Scientific Report of the 2015 Dietary Guidelines Advisory Committee - mazsa
http://www.health.gov/dietaryguidelines/2015-scientific-report/

======
jimrandomh
I spot-checked a few sections of this document to see how accurately they
matched my own conceptions of the state of the evidence. Specifically, I went
to areas where I knew there was active controversy, to see which side they
took, but more importantly whether they had acknowledged the presence of a
controversy at all. Keep in mind that I specifically went to spots where I
expected to find trouble; I did not look at all the parts I expected to be
fine, and given the length (571 pages), that's most of it. So please don't
take this as reflecting too negatively on the paper or its authors; these
issues can almost certainly be addressed in a revision.

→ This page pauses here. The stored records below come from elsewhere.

/-- Dilation of the symbol is an approximate-identity scaling of the kernel:
`𝓕⁻¹(G(R⁻¹ ·))(a) = Rᴰ 𝓕⁻¹G(R a)`, `D = dim P`. [folklore] -/
theorem fourierInv_comp_inv_smul (G : P → ℂ) {R : ℝ} (hR : 0 < R) (a : P) :
    𝓕⁻ (fun v => G (R⁻¹ • v)) a = (R : ℂ) ^ Module.finrank ℝ P * 𝓕⁻ G (R • a) := by
  rw [Real.fourierInv_eq', Real.fourierInv_eq']
  simp only [smul_eq_mul]
  have h := Measure.integral_comp_inv_smul_of_nonneg volume
    (fun w : P => Complex.exp ((↑(2 * Real.pi * ⟪R • w, a⟫) : ℂ) * Complex.I) * G w) hR.le
  have h1 : (fun v : P => Complex.exp ((↑(2 * Real.pi * ⟪R • (R⁻¹ • v), a⟫) : ℂ) * Complex.I) *
      G (R⁻¹ • v)) =
      fun v : P => Complex.exp ((↑(2 * Real.pi * ⟪v, a⟫) : ℂ) * Complex.I) * G (R⁻¹ • v) := by
    funext v
    rw [smul_inv_smul₀ hR.ne']
  rw [h1] at h
  rw [h, Complex.real_smul, Complex.ofReal_pow]
  congr 1
  refine integral_congr_ae (Eventually.of_forall fun w => ?_)
  simp only [real_inner_smul_left, real_inner_smul_right]

/-- The total integral of the kernel is the value of the symbol at the origin:
`∫ 𝓕⁻¹G = (𝓕𝓕⁻¹G)(0) = G(0)`. [folklore] -/
theorem integral_fourierInv_eq (G : 𝓢(P, ℂ)) : ∫ a, (𝓕⁻ G : 𝓢(P, ℂ)) a = G 0 := by
  have h : (𝓕 (𝓕⁻ G : 𝓢(P, ℂ)) : 𝓢(P, ℂ)) 0 = G 0 := by rw [fourier_fourierInv_eq]
  rw [← h]
  change _ = 𝓕 ((𝓕⁻ G : 𝓢(P, ℂ)) : P → ℂ) 0
  rw [Real.fourier_eq]
  simp

/-! ### A smooth square root -/

/-- The function `r(v) = smoothTransition (4v/ε - 1) √v` is smooth on `ℝ` (it vanishes for
`v ≤ ε/4` and `√` is smooth on `v > 0`). [folklore] -/
theorem contDiff_smoothTransition_mul_sqrt {ε : ℝ} (hε : 0 < ε) :
    ContDiff ℝ ∞ fun v : ℝ => Real.smoothTransition (4 * v / ε - 1) * Real.sqrt v := by
  rw [contDiff_iff_contDiffAt]
  intro v
  by_cases hv : v < ε / 4
  · have heq : (fun v : ℝ => Real.smoothTransition (4 * v / ε - 1) * Real.sqrt v) =ᶠ[𝓝 v]
        fun _ => 0 := by
      filter_upwards [Iio_mem_nhds hv] with w hw
      have hw' : 4 * w / ε - 1 ≤ 0 := by
        rw [sub_nonpos, div_le_one hε]
        have := (Set.mem_Iio.mp hw)
        linarith
      rw [Real.smoothTransition.zero_of_nonpos hw', zero_mul]
    exact contDiffAt_const.congr_of_eventuallyEq heq
  · push Not at hv
    have hv0 : 0 < v := lt_of_lt_of_le (by positivity) hv
    exact ((Real.smoothTransition.contDiff.comp (by fun_prop)).contDiffAt).mul
      (Real.contDiffAt_sqrt hv0.ne')

/-- `r(v)² = v` for `v ≥ ε/2`. [folklore] -/
theorem smoothTransition_mul_sqrt_sq {ε v : ℝ} (hε : 0 < ε) (hv : ε / 2 ≤ v) :
    (Real.smoothTransition (4 * v / ε - 1) * Real.sqrt v) ^ 2 = v := by
  have h1 : 1 ≤ 4 * v / ε - 1 := by
    rw [le_sub_iff_add_le, le_div_iff₀ hε]
    linarith
  rw [Real.smoothTransition.one_of_one_le h1, one_mul, Real.sq_sqrt (by linarith)]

So, with that out of
the way...

Part D, section 6 concerns sodium intake and its relationship to blood
pressure and cardiovascular disease. This is an area of controversy; see for
example Scientific American's "It's Time to End the War on Salt"
([http://www.scientificamerican.com/article/its-time-to-end-
th...](http://www.scientificamerican.com/article/its-time-to-end-the-war-on-
salt/)). This report could reasonably take either role, but it would be
worrying if it did not acknowledge the existence of a controversy at all.

Scientific American cites a number of negative results on reduced sodium
intake. I didn't have time to track down all of the, but I did track down a
few, including a Cochrane review "Reduced Dietary Salt for the Prevention of
Cardiovascular Disease: A Meta-Analysis of Randomized Controlled Trials" (null
result,
[http://ajh.oxfordjournals.org/content/24/8/843.short);](http://ajh.oxfordjournals.org/content/24/8/843.short\);)
"Fatal and Nonfatal Outcomes, Incidence of Hypertension, and Blood Pressure
Changes in Relation to Urinary Sodium Excretion" (opposite result, more sodium
increases survival;
[http://jama.jamanetwork.com/article.aspx?articleid=899663](http://jama.jamanetwork.com/article.aspx?articleid=899663)).
It mentions the INTERSALT study, which, apparently, has a different result
depending on who's interpreting the data.

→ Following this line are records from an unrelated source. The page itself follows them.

/-- (B) size classes: a size occurring once carries a zero coefficient — read the degree-`m|E₃|` component.
[this file] -/
theorem coeff_eq_zero_of_card_ne (hm : 3 ≤ m)
    {E₁ E₂ E₃ : Multiset ((Fin 3 → Fin (qOf m)) × (Fin 3 → Fin (qOf m)))}
    (hE₃ : ∀ e ∈ E₃, e.1 ≠ e.2) (h₁ : Multiset.card E₃ ≠ Multiset.card E₁)
    (h₂ : Multiset.card E₃ ≠ Multiset.card E₂) {γ₁ γ₂ γ₃ : ℂ}
    (h : bind₁ (kiPer m) (C γ₁ * eprod E₁ + C γ₂ * eprod E₂ + C γ₃ * eprod E₃) = 0) : γ₃ = 0 := by
  have hm0 : 0 < m := by omega
  have key : ∀ (N : Multiset ((Fin 3 → Fin (qOf m)) × (Fin 3 → Fin (qOf m)))) (γ : ℂ),
      homogeneousComponent (Multiset.card E₃ * m) (bind₁ (kiPer m) (C γ * eprod N)) =
        if Multiset.card E₃ * m = Multiset.card N * m then C γ * bind₁ (kiPer m) (eprod N) else 0 := by
    intro N γ
    rw [map_mul, bind₁_C_right, homogeneousComponent_C_mul,
      homogeneousComponent_of_mem (isHomogeneous_kiPer_eprod N), mul_ite, mul_zero]
  have hc := congrArg (homogeneousComponent (Multiset.card E₃ * m)) h
  rw [map_add, map_add, map_add, map_add, map_zero, key, key, key,
    if_neg (fun e => h₁ (Nat.eq_of_mul_eq_mul_right hm0 e)),
    if_neg (fun e => h₂ (Nat.eq_of_mul_eq_mul_right hm0 e)),
    if_pos (rfl : Multiset.card E₃ * m = Multiset.card E₃ * m), zero_add, zero_add] at hc
  exact (mul_eq_zero.1 hc).elim (fun h' => C_eq_zero.1 h') fun h' => absurd h' (kiPer_eprod_ne_zero hm hE₃)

This report doesn't cite any of those. It makes no mention of there being a
controversy or mixed results regarding sodium intake. It says they conducted
"a focused review of dietary sodium and its relationship with blood pressure
as well as its relationship with CVD", but I don't think they did.

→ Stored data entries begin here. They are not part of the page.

import Summits.QuantumFields.YangMills.Theorems.ConvexGribovBodyCovarianceBoundDefs
import Literature.MathematicalPhysics.QuantumFieldTheory.LatticeGaugeProofs

/-!
# Stub `stub_sinLeCos` (crux `CovarianceBound`, stmt-QuantumFields-8780, line `Sketch`)

For a spatial momentum `p ≠ 0` on the torus `(2S+1)⁴`, the Wilson mean of `sup_h ‖Ŝ_j(p)‖²_F`
over the absolute Coulomb minimisers is at most `4` times that of `sup_h ‖Ĉ_j(p)‖²_F` (given
existence of minimisers, the bounds `≤ N L⁶` and measurability, all from `stub_supMeasurable`).

Proof. (1) A spatial translation `τ_a = torusConfigShift (0,a)` intertwines gauge transformations,
`(τ_aU)^{h(· - (0,a))} = τ_a(U^h)`, so the slice Coulomb functional is invariant and
`h ↦ h(· - (0,a))` maps minimisers of `U` onto minimisers of `τ_aU`. (2) The gauge-fixed gluon
field is translated, so reindexing the mode sums rotates the mid-link modes:
`Ŝ_j(p; τ_aU) = cos α · Ŝ_j(p; U) + sin α · Ĉ_j(p; U)`, `α = 2πp·a/L` (phases agree mod `2π`,
`ZMod.val_add`). (3) Entrywise `|c₁x + c₂y|² ≤ 2c₁²|x|² + 2c₂²|y|²` gives
`sup‖Ŝ‖²(τ_aU) ≤ 2cos²α sup‖Ŝ‖²(U) + 2sin²α sup‖Ĉ‖²(U)`. (4) Translation invariance of the Wilson
measure (`wilsonMeasure_map_torusConfigShift`) yields `I_s ≤ 2cos²α I_s + 2sin²α I_c`. (5) With
`p_i ≠ 0`, `g = gcd(p_i, L)`, `L' = L/g ≥ 3` odd, Bézout in `ZMod L` (`ZMod.mul_inv_eq_gcd`) gives
`a = t e_i` with `p·a ≡ k g (mod L)`, `k = ⌈L'/6⌉ ∈ [L'/6, L'/3]`, so `cos²α ≤ 1/4` and
`I_s ≤ I_s/2 + 2 I_c`. Reference: D. Zwanziger, Nucl. Phys. B364 (1991) 127; folklore.
-/

set_option autoImplicit false

noncomputable section

namespace Summit.QuantumFields.YangMills.Cruxes.CovarianceBound.SupportWindow

open scoped BigOperators Matrix
open MeasureTheory Literature.MathematicalPhysics.QuantumFieldTheory

variable {G : Type} [Group G] [TopologicalSpace G]

/-- On `[π/3, 2π/3]` one has `cos² ≤ 1/4`. [folklore] -/
private theorem cos_sq_le_quarter {x : ℝ} (h1 : Real.pi / 3 ≤ x) (h2 : x ≤ 2 * Real.pi / 3) :
    Real.cos x ^ 2 ≤ 1 / 4 := by
  have hle : Real.cos x ≤ 1 / 2 := Real.cos_pi_div_three ▸
    Real.cos_le_cos_of_nonneg_of_le_pi (by positivity) (by linarith [Real.pi_pos]) h1
  have h23 : Real.cos (2 * Real.pi / 3) = -(1 / 2) := by
    rw [show 2 * Real.pi / 3 = Real.pi - Real.pi / 3 by ring, Real.cos_pi_sub,
      Real.cos_pi_div_three]
  have hge : -(1 / 2) ≤ Real.cos x := h23 ▸ Real.cos_le_cos_of_nonneg_of_le_pi
    (by linarith [Real.pi_pos]) (by linarith [Real.pi_pos]) h2
  nlinarith [hle, hge]
/-- **`hA5` is load-bearing: without the icosahedral hypotheses E1″ is the NEGATION of its own
antecedent.**  (→) given QBC the body is the sibling E1′ without icosahedral hypotheses (plus
`0 ∉ S₀`), refuted by the landed witness `ρ = 1`, `K = ℚ(√-15)`
(`ResidualBianchiDoorLevel.Negative.residualBianchiDoorLevel_false_without_icosahedral`: the pinned
model is trivial, projective image `1 ≇ A₅`); (←) ex falso.  Since QBC is a theorem in print, the
hypothesis-free door is false; any proof of E1″ must use `hA5`. [folklore] -/
theorem withoutIcosahedral_iff_not_QBC : WithoutIcosahedral ↔ ¬ QuadraticBaseChangeGL2 := by
  refine ⟨fun h hQ => ?_, fun hnQ hQ => absurd hQ hnQ⟩
  apply ResidualBianchiDoorLevel.Negative.residualBianchiDoorLevel_false_without_icosahedral
  intro ι ρ
  obtain ⟨S₀, h2, -, hK⟩ := h hQ ι ρ
  exact ⟨S₀, h2, fun K _ _ htc hdeg hsplit => hK K htc hdeg hsplit⟩

/-- **`_false_without_` shape of the same fact**: QBC refutes the icosahedral-free door. [folklore] -/
theorem withoutIcosahedral_false_of_QBC (hQ : QuadraticBaseChangeGL2) : ¬ WithoutIcosahedral :=
  fun h => withoutIcosahedral_iff_not_QBC.mp h hQ

/-- E1″ with the hypothesis `ρ.toGaloisRep.IsIrreducible` dropped (keeping `hA5`). -/
def WithoutHirr : Prop :=
  QuadraticBaseChangeGL2 → ∀ (ι : PadicAlgCl 2 ≃+* ℂ) (ρ : FramedGaloisRep ℚ ℂ 2),
    Nonempty ((Matrix.ProjGenLinGroup.mk.comp ρ.toMonoidHom).range ≃* alternatingGroup (Fin 5)) →
    ∃ S₀ : Finset ℕ, 2 ∈ S₀ ∧ (0 : ℕ) ∉ S₀ ∧
      ∀ (K : Type) [Field K] [NumberField K], IsTotallyComplex K → Module.finrank ℚ K = 2 →
        (∃ v w : HeightOneSpectrum (𝓞 K), v ≠ w ∧ ((2 : ℕ) : 𝓞 K) ∈ v.asIdeal ∧
          ((2 : ℕ) : 𝓞 K) ∈ w.asIdeal) → PerField ι ρ S₀ K

/-- **`hirr` is decoration**: it follows from `hA5` (finite image + non-cyclic projective type,
landed `ResidualBianchiDoorLevel.Negative.isIrreducible_of_icosahedral`), so dropping it changes
nothing. [folklore] -/
theorem crux_iff_withoutHirr : ResidualBianchiDoorLevelBC ↔ WithoutHirr :=
  ⟨fun h hQ ι ρ hA5 =>
      h hQ ι ρ (ResidualBianchiDoorLevel.Negative.isIrreducible_of_icosahedral ρ hA5) hA5,
    fun h hQ ι ρ _ hA5 => h hQ ι ρ hA5⟩

/-- E1″ with the conclusion conjunct `2 ∈ S₀` deleted. -/
def WithoutTwoMem : Prop :=
  QuadraticBaseChangeGL2 → ∀ (ι : PadicAlgCl 2 ≃+* ℂ) (ρ : FramedGaloisRep ℚ ℂ 2),
    ρ.toGaloisRep.IsIrreducible →
    Nonempty ((Matrix.ProjGenLinGroup.mk.comp ρ.toMonoidHom).range ≃* alternatingGroup (Fin 5)) →
    ∃ S₀ : Finset ℕ, (0 : ℕ) ∉ S₀ ∧
      ∀ (K : Type) [Field K] [NumberField K], IsTotallyComplex K → Module.finrank ℚ K = 2 →
        (∃ v w : HeightOneSpectrum (𝓞 K), v ≠ w ∧ ((2 : ℕ) : 𝓞 K) ∈ v.asIdeal ∧
          ((2 : ℕ) : 𝓞 K) ∈ w.asIdeal) → PerField ι ρ S₀ K

/-- **The conjunct `2 ∈ S₀` is decoration as a STATEMENT**: a witness `S₀ ∌ 0` without `2` can be
enlarged to `insert 2 S₀` (`PerField.mono`; `0 ≠ 2`).  Mutation verdict: NOT load-bearing for the
truth value of E1″ (nor of E1′R); it is load-bearing only in the PROOF, where the HLTT congruence
normalisation `ι⁻¹√q ≡ 1 (mod 𝔪)` needs odd residue characteristic (landed
`ResidualBianchiDoorLevel.Negative.stub_predictedPolyCongr_false_without_odd`), and downstream, where
E2′ wants `2 ∈ S₀` in its hypothesis. [folklore] -/
theorem crux_iff_withoutTwoMem : ResidualBianchiDoorLevelBC ↔ WithoutTwoMem := by
  refine ⟨fun h hQ ι ρ hirr hA5 => ?_, fun h hQ ι ρ hirr hA5 => ?_⟩
  · obtain ⟨S₀, -, h0, hK⟩ := h hQ ι ρ hirr hA5
    exact ⟨S₀, h0, hK⟩
  · obtain ⟨S₀, h0, hK⟩ := h hQ ι ρ hirr hA5
    refine ⟨insert 2 S₀, Finset.mem_insert_self _ _, ?_, fun K _ _ htc hdeg hsplit => ?_⟩
    · rw [Finset.mem_insert, not_or]
      exact ⟨by decide, h0⟩
    · exact PerField.mono (Finset.subset_insert 2 S₀) (hK K htc hdeg hsplit)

I didn't have time for as thorough an inspection as with salt, but a cursory
look suggests to me that there are also problems with its presentation of
omega-6 fatty acid, which some believe to be very very bad but which is barely
mentioned.

I don't think this document is ready to be presented to policymakers in its
present state. Presenting the appearance of consensus when there is none, is
how nutrition got into this mess in the first place.